There is less than a week to go before the grand opening of the Great War Exhibition at the Dominion Museum in Wellington. Over the past two weeks a group of volunteer wargamers have been tirelessly working with Alan and Michael Perry, along with the staff from Weta Workshop, in piecing together a massive diorama of the battle for Chunuk Bair at Gallipoli in August 1915. Included in the diorama are some figures that I had the privilege of painting up for the project, although I doubt I will able to identify mine among the 5,000 other figures when I visit the exhibit. Check out the 'Mustering the Troops' blog for reports from Roly Hermans of the work done over the last two weeks.

Here are my last batch to be painted up. I love the pose of these Anzacs which I had to individually wrap in bubble-wrap to protect them in transit from Christchurch to Wellington.
Absolutely stunning sculpting by the Perrys and I'm keen to buy some of these figures if they are ever reproduced for public purchase.

I painted the brass hat badges and buttons on the webbing but I doubt anyone will see such detail when the figures are on display 

Fellow Southern Strategist, Dave Houston, was a bit behind in reaching his quota but managed to paint 35 figures in two days! A massive effort.


Sunday 29 March 2015

Second batch of Perry Gallipoli figures

Time is running out for me to paint my quota of 40 Perry figures for the new Great War exhibition in Wellington...but I'm determined to do it.
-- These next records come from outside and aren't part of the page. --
import Summits.Schanuel.Schanuel.Theses.RootDecomp1K
import Literature.NumberTheory.Transcendental.BakerLinearFormsQuantitativeProofs
import Literature.Barriers.Schanuel.AlgebraicIndependenceOfLogarithmsProofs
import Literature.Barriers.Schanuel.NesterenkoModularScope

/-!
# RootDecomp1KB3LogBarrier — lens 6, generation 25 «THE RESIDUAL IS THE LOG BARRIER: B₃ = PolyDiophantineSchanuel (stmt-Schanuel-31987) ⊢ Literature.Barriers.Schanuel.AlgIndepLogarithms» (CLAIM L2309, PRICE + CHECKLIST G29-α L2310 (strength certificate), NODE L2324; critic VERDICT pending at staging — filed only on GO) — part 1 (RootDecomp1KB3LogBarrier01): §0 witnesses + §1 Baker 3.1 as a measure

(lens-6 g25 HOME kernel K = HOME/decomp-schanuel-lens-6/g25/B3LogBarrier.lean e91b3d3e…, 663 l, imports Theses.RootDecomp1K + Literature BakerLinearFormsQuantitativeProofs + Barriers AlgebraicIndependenceOfLogarithmsProofs + NesterenkoModularScope; P/C + NODE-g25.md. STRENGTH CERTIFICATE, rung 0, no ∀-item moves: the route's declared RESIDUAL B₃ = `PolyDiophantineSchanuel` implies the logarithm barrier's conjecture `AlgIndepLogarithms` (Baker 1975 Thm 3.1 `baker1975_thm_3_1_holds` BY NAME, load-bearing). Port by census-1 gen 19 as `RootDecomp1KB3LogBarrier01–03`: 01 = §0 integer witnesses (`hgt`, `wit_int`, `wit_rat`) + §1 Baker's Thm 3.1 as a polynomial linear-independence measure for logarithms (`polyMeasure_of_logs`, `polyDioph_of_logs`); 02 = §2 no Liouville coordinates in the ℚ-span of logarithms of algebraic numbers (`wit_twist`, `not_liouville_of_logForm`, `not_liouville_coord_of_logs`, …); 03 = §3 `b3_hypotheses_of_logs`, `algIndepLogarithms_of_polyDiophantineSchanuel`, §4 corollaries by name (`schanuel_at_logs_…`, `algebraicIndependent_piI_log_two_…`, `transcendental_exp_pi_sq_…`, `threeLogarithmsConjecture_…`), §5 B₃ at z = (1, πi) (`two_le_trdeg_one_piI_…`, `expOnePiAlgebraicIndependent_of_polyDiophantineSchanuel`), §6 placement (`not_hyperLiouville_of_polyMeasure`, `logs_placement`, `cells_vacuous_at_logs`), §7 `algIndepLogarithms_of_strictDiophantineSchanuel`.
PORT EDITS: linter option dropped; twelve generic helpers private (isAlgebraic_conj/norm/cexp_re/cexp_im, not_liouville_pi, not_liouville_rat_mul_pi, two_le_one_add_sum, cast_one_add_sum, one_div_pow_ceil_le, pow_le_exp_pow_succ, abs_coeff_le_hgt, linForm_ne_zero_of_linearIndependent — dedup-safety) with per-part private copies; two docstrings added; statements and proofs verbatim. `--supports stmt-Schanuel-31987` (the residual item) unless the verdict names another; no census credit carried; rung 0 — nothing here proves Schanuel; B₃ stays OPEN.)
-/

/-!
# Route `Schanuel/RootDecomp1K` — the residual `B₃ = PolyDiophantineSchanuel` contains the logarithm barrier

Lens-6 («barrier-complement carving»), generation 25, node 1: **every `ℚ`-free tuple of logarithms of
algebraic numbers satisfies both Diophantine hypotheses of the route's residual item
`PolyDiophantineSchanuel` (stmt-Schanuel-31987)** — no coordinate form has a Liouville real or imaginary
part, and the tuple is *not* linearly Liouville (it carries a polynomial linear-independence measure) —
by **Baker's 1975 Theorem 3.1** (the tree's PROVED fact
`Literature.NumberTheory.Transcendental.baker1975_thm_3_1_holds`, load-bearing and taken by name).
Consequently

* `algIndepLogarithms_of_polyDiophantineSchanuel : PolyDiophantineSchanuel → AlgIndepLogarithms` — the
  residual implies the `@[conjecture]` consequent of the catalogued barrier B1
  (`Literature/Barriers/Schanuel/AlgebraicIndependenceOfLogarithms.lean`), hence (tree corollaries, by
  name) `iπ ⟂ log 2`, `e^{π²} ∉ ℚ̄`, the three-logarithms conjecture, structural rank = rank;
* `two_le_trdeg_one_piI_of_polyDiophantineSchanuel` — the residual at `z = (1, πi)` gives Schanuel's
  inequality there, whence `expOnePiAlgebraicIndependent_of_polyDiophantineSchanuel : … →
  ExpOnePiAlgebraicIndependent` (`e ⟂ π`, by the tree's `NesterenkoModularScope` transfer re-run on B₃);
* PLACEMENT: a `ℚ`-free tuple of logarithms of algebraic numbers lies OUTSIDE the hypothesis sets of the
  route's A-cells `CoordLiouvilleSchanuel` (31077), `HyperLiouvilleSchanuel` (33363),
  `FiniteOrderLiouvilleSchanuel` (33364) and `LinLiouvilleSchanuel` (31986): the carving has put all of
  barrier B1's scope into the residual.

No `sorry`, no new axioms; Baker's theorem enters only through `baker1975_thm_3_1_holds`.
-/

noncomputable section

open Complex Polynomial IntermediateField Finset
open scoped BigOperators

namespace Summit.Schanuel.Schanuel.Theorems.RootDecomp1KB3LogBarrier

open Literature.NumberTheory.Transcendental (baker1975_thm_3_1 baker1975_thm_3_1_holds)
open Literature.Barriers.Schanuel (AlgIndepLogarithms algebraicIndependent_of_le_trdeg_adjoin
  trdeg_adjoin_union_eq_of_isAlgebraic linearIndependent_one_piI isAlgebraic_I algebraicIndependent_real_of_complex)
open Summit.Schanuel.Schanuel.Theses.RootDecomp1K (PolyDiophantineSchanuel CoordLiouvilleSchanuel
  HyperLiouvilleSchanuel FiniteOrderLiouvilleSchanuel LinLiouvilleSchanuel StrictDiophantineSchanuel)

/-! ### §0  Integer witnesses for algebraic numbers -/

/-- The naive height `∑ |coeff|` of an integer polynomial. -/
def hgt (P : ℤ[X]) : ℕ := ∑ j ∈ P.support, (P.coeff j).natAbs

/-- Each coefficient is bounded by the naive height `hgt`. -/
private theorem abs_coeff_le_hgt (P : ℤ[X]) (j : ℕ) : |P.coeff j| ≤ (hgt P : ℤ) := by
  unfold hgt
  push_cast
  by_cases hj : j ∈ P.support
  · exact single_le_sum (f := fun k => |P.coeff k|) (fun _ _ => abs_nonneg _) hj
  · rw [Polynomial.notMem_support_iff.mp hj, abs_zero]
    exact sum_nonneg fun _ _ => abs_nonneg _

/-- An algebraic complex number has a non-zero integer polynomial annihilator. -/
private theorem exists_intPoly_of_isAlgebraic {x : ℂ} (hx : IsAlgebraic ℚ x) :
    ∃ P : ℤ[X], P ≠ 0 ∧ aeval x P = 0 :=
  (IsFractionRing.isAlgebraic_iff ℤ ℚ ℂ).mpr hx

/-- Common degree and height bounds for the integer witnesses of a finite family of algebraic numbers,
in the format of Baker's Theorem 3.1 (`d ≥ 2`). -/
theorem exists_common_witness {n : ℕ} (α : Fin n → ℂ) (hα : ∀ i, IsAlgebraic ℚ (α i)) :
    ∃ d A : ℕ, 2 ≤ d ∧ ∀ i, ∃ P : ℤ[X], P ≠ 0 ∧ P.natDegree ≤ d ∧
      (∀ j, |P.coeff j| ≤ (A : ℤ)) ∧ aeval (α i) P = 0 := by
  choose P hP0 hPr using fun i => exists_intPoly_of_isAlgebraic (hα i)
  refine ⟨2 + ∑ i, (P i).natDegree, ∑ i, hgt (P i), by omega, fun i => ⟨P i, hP0 i, ?_, ?_, hPr i⟩⟩
  · have := single_le_sum (f := fun i => (P i).natDegree) (fun _ _ => Nat.zero_le _) (mem_univ i)
    omega
  · intro j
    refine (abs_coeff_le_hgt (P i) j).trans ?_
    have := single_le_sum (f := fun i => hgt (P i)) (fun _ _ => Nat.zero_le _) (mem_univ i)
    exact_mod_cast this

/-- Integer witness for an integer `U` at level `B ≥ max(2,|U|)`: `X − U` (or `X` for `U = 0`). -/
theorem wit_int (U : ℤ) {B d : ℕ} (hB : 2 ≤ B) (hd : 2 ≤ d) (hU : U.natAbs ≤ B) :
    ∃ Q : ℤ[X], Q ≠ 0 ∧ Q.natDegree ≤ d ∧ (∀ k, |Q.coeff k| ≤ (B : ℤ)) ∧ aeval (U : ℂ) Q = 0 := by
  refine ⟨X - C U, X_sub_C_ne_zero U, ?_, ?_, by simp⟩
  · rw [natDegree_X_sub_C]; omega
  · intro k
    rw [coeff_sub, coeff_X, coeff_C]
    have hUB : |U| ≤ (B : ℤ) := by rw [← Int.natCast_natAbs]; exact_mod_cast hU
    have hB1 : (1 : ℤ) ≤ B := by exact_mod_cast (show 1 ≤ B by omega)
    split_ifs <;> simp_all [abs_le]

/-- Integer witness for a rational `c` (`den·X − num`), height `≤ |num| + den`. -/
theorem wit_rat (c : ℚ) {B d : ℕ} (hd : 2 ≤ d) (hB : c.num.natAbs + c.den ≤ B) :
    ∃ Q : ℤ[X], Q ≠ 0 ∧ Q.natDegree ≤ d ∧ (∀ k, |Q.coeff k| ≤ (B : ℤ)) ∧ aeval (c : ℂ) Q = 0 := by
  refine ⟨C (c.den : ℤ) * X - C c.num, ?_, ?_, ?_, ?_⟩
  · intro h
    have h1 : (C (c.den : ℤ) * X - C c.num).coeff 1 = (0 : ℤ[X]).coeff 1 := by rw [h]
    rw [coeff_sub, coeff_C_mul, coeff_X_one, mul_one, coeff_C, if_neg one_ne_zero, sub_zero,
      coeff_zero] at h1
    exact c.den_ne_zero (by exact_mod_cast h1)
  · refine (natDegree_sub_le _ _).trans ?_
    rw [natDegree_C]
    exact max_le ((natDegree_C_mul_le _ _).trans (by rw [natDegree_X]; omega)) (Nat.zero_le _)
  · intro k
    simp only [coeff_sub, coeff_C_mul, coeff_X, coeff_C]
    have h1 : (c.den : ℤ) ≤ B := by omega
    have h2 : |c.num| ≤ (B : ℤ) := by rw [← Int.natCast_natAbs]; omega
    have h3 := abs_le.mp h2
    split_ifs <;> simp_all [abs_le]
  · have hden : (c.den : ℂ) ≠ 0 := by exact_mod_cast c.den_ne_zero
    simp only [map_sub, map_mul, aeval_C, aeval_X, algebraMap_int_eq, Int.coe_castRingHom,
      Int.cast_natCast]
    rw [sub_eq_zero]
    have : ((c.den : ℚ) : ℂ) * (c : ℂ) = ((c.num : ℚ) : ℂ) := by
      rw [← Rat.cast_mul, Rat.den_mul_eq_num]
    simpa using this

/-! ### §1  Baker's Theorem 3.1 as a polynomial linear-independence measure for logarithms -/

/-- `h ≠ 0 ⇒ 2 ≤ 1 + ∑ |hᵢ|`. -/
private theorem two_le_one_add_sum {n : ℕ} (h : Fin n → ℤ) (hh : h ≠ 0) :
    2 ≤ 1 + ∑ i, (h i).natAbs := by
  obtain ⟨i, hi⟩ : ∃ i, h i ≠ 0 := by
    by_contra hc
    push Not at hc
    exact hh (funext hc)
  have h1 : 1 ≤ (h i).natAbs := Int.natAbs_pos.mpr hi
  have h2 := single_le_sum (f := fun i => (h i).natAbs) (fun _ _ => Nat.zero_le _) (mem_univ i)
  omega

/-- Cast of `1 + Σ` to `ℝ`. -/
private theorem cast_one_add_sum {n : ℕ} (h : Fin n → ℤ) :
    (((1 + ∑ i, (h i).natAbs : ℕ)) : ℝ) = 1 + ∑ i, (|h i| : ℝ) := by
  push_cast
  congr 1
  refine sum_congr rfl fun i _ => ?_
  rw [Nat.cast_natAbs, Int.cast_abs]

/-- From `B^{-C} < t` with `2 ≤ B` to `1 / B ^ ⌈C⌉₊ ≤ t`. -/
private theorem one_div_pow_ceil_le {B : ℕ} (hB : 2 ≤ B) {C t : ℝ} (h : (B : ℝ) ^ (-C) < t) :
    1 / (B : ℝ) ^ ⌈C⌉₊ ≤ t := by
  have hBpos : (0 : ℝ) < B := by positivity
  have hB1 : (1 : ℝ) ≤ B := by exact_mod_cast (show 1 ≤ B by omega)
  calc 1 / (B : ℝ) ^ ⌈C⌉₊ = (B : ℝ) ^ (-(⌈C⌉₊ : ℝ)) := by
        rw [Real.rpow_neg hBpos.le, Real.rpow_natCast, one_div]
    _ ≤ (B : ℝ) ^ (-C) := Real.rpow_le_rpow_of_exponent_le hB1 (neg_le_neg (Nat.le_ceil C))
    _ ≤ t := h.le

/-- **`Λ ≠ 0` from `ℚ`-freeness**: a non-zero integer linear form in a `ℚ`-free tuple does not vanish. -/
private theorem linForm_ne_zero_of_linearIndependent {n : ℕ} {l : Fin n → ℂ} (hli : LinearIndependent ℚ l)
    (h : Fin n → ℤ) (hh : h ≠ 0) : ∑ i, (h i : ℂ) * l i ≠ 0 := by
  intro h0
  apply hh
  have := (Fintype.linearIndependent_iff.mp hli) (fun i => (h i : ℚ)) (by simpa [Rat.smul_def] using h0)
  funext i
  exact_mod_cast this i

/-- **Polynomial linear-independence measure for logarithms of algebraic numbers** (Baker 1975,
Thm 3.1 with `β₀ = 0`, `βᵢ = hᵢ ∈ ℤ`, `B = 1 + ∑|hᵢ|`): a `ℚ`-free tuple `l` with all `e^{lᵢ}` algebraic
has `|∑ hᵢ lᵢ| ≥ (1 + ∑|hᵢ|)^{-ω}` for one `ω` and every `h ∈ ℤⁿ ∖ 0`. -/
theorem polyMeasure_of_logs {n : ℕ} (l : Fin n → ℂ) (halg : ∀ i, IsAlgebraic ℚ (cexp (l i)))
    (hli : LinearIndependent ℚ l) :
    ∃ ω : ℕ, ∀ h : Fin n → ℤ, h ≠ 0 → 1 / (1 + ∑ i, (|h i| : ℝ)) ^ ω ≤ ‖∑ i, (h i : ℂ) * l i‖ := by
  classical
  obtain ⟨d, A, hd2, hwit⟩ := exists_common_witness (fun i => cexp (l i)) halg
  obtain ⟨C, _hC, hmain⟩ := baker1975_thm_3_1_holds n d A (fun i => cexp (l i)) l
    (fun i => Complex.exp_ne_zero _) (fun _ => rfl) hwit
  refine ⟨⌈C⌉₊, fun h hh => ?_⟩
  set Bn : ℕ := 1 + ∑ i, (h i).natAbs with hBn
  have hB2 : 2 ≤ Bn := two_le_one_add_sum h hh
  let βz : Fin (n + 1) → ℤ := Fin.cons 0 h
  have hβB : ∀ j, (βz j).natAbs ≤ Bn := by
    intro j
    refine Fin.cases ?_ (fun i => ?_) j
    · simp [βz]
    · simp only [βz, Fin.cons_succ]
      have := single_le_sum (f := fun i => (h i).natAbs) (fun _ _ => Nat.zero_le _) (mem_univ i)
      omega
  have hres := hmain Bn hB2 (fun j => (βz j : ℂ)) (fun j => wit_int (βz j) hB2 hd2 (hβB j))
  have hΛ : ((βz 0 : ℤ) : ℂ) + ∑ i : Fin n, ((βz i.succ : ℤ) : ℂ) * l i = ∑ i, (h i : ℂ) * l i := by
    simp [βz]
  rw [hΛ] at hres
  rcases hres with h0 | hlt
  · exact absurd h0 (linForm_ne_zero_of_linearIndependent hli h hh)
  · rw [← cast_one_add_sum]
    exact one_div_pow_ceil_le hB2 hlt

/-- The CLAIM's name for `polyMeasure_of_logs` (L2309 §2 (a)). -/
theorem polyDioph_of_logs {n : ℕ} (l : Fin n → ℂ) (halg : ∀ i, IsAlgebraic ℚ (cexp (l i)))
    (hli : LinearIndependent ℚ l) :
    ∃ ω : ℕ, ∀ h : Fin n → ℤ, h ≠ 0 → 1 / (1 + ∑ i, (|h i| : ℝ)) ^ ω ≤ ‖∑ i, (h i : ℂ) * l i‖ :=
  polyMeasure_of_logs l halg hli

end Summit.Schanuel.Schanuel.Theorems.RootDecomp1KB3LogBarrier

end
With Easter taken up with family commitments out of town, this leaves me only a few nights over the next couple of weeks to paint up another 20. I've promised myself before that I would never again find myself painting figures into the wee hours of the morning but I can see I might have to break that promise...again. Never mind, there might be some good programmes on the History channel for me to watch when painting while the rest of the family are sleeping. Here's a couple of snaps of the latest figures completed which include Turkish casualties and New Zealand troops loading their rifles.


Saturday 14 March 2015

54 mm Gallipoli Figures by the Perrys

On 18 April this year a new Great War exhibition is being opened in Wellington, New Zealand. The exhibition will last for the duration of the Great War centenary celebrations and it is very likely to become a permanent museum. This is a joint project sponsored by the NZ government and Sir Peter Jackson, with displays being created by Weta Workshop. Included in one of these displays depicting action at Gallipoli will be 4,000 54mm Turkish and Anzac figures made by Perry Miniatures. New Zealand wargamers have been recruited to paint these figures and I consider myself privileged to one of them. There have been issues with the distribution which meant that some blokes initially only received a few figures to paint up. My first five figures included 3 Turks and 2 Kiwis, which I have finished and returned. I love the poses which I'm sure will give a realistic portrayal of the action. Painters were supplied with a standard colour chart to follow, but I'm dubious about the accuracy of the Anzac webbing colour...although this doesn't detract from final result.
For more info check out the 'Mustering the Troops' blog at:        

Saturday 7 March 2015

French Arquebusiers de Grassin

I finished this unit a month or so back and thought it about time I included them on the blog. I must admit that it was the exotic name of the regiment/ legion that first inspired me to include them in my French army. I was looking for a foot unit that I could use as light infantry/ skirmishers as well being able to form them to fight in linear formation. Although the Arquebusiers de Grassin was only in existence from 1744 until 1749, playing a crucial role in the battle of Fontenoy, I figure I can get away with using them in SYW battles. These Front Rank figures proved ideal for depicting the regiment wearing the stylish Merliton hat, even if the gold- coloured fler de lys badge is not historically correct.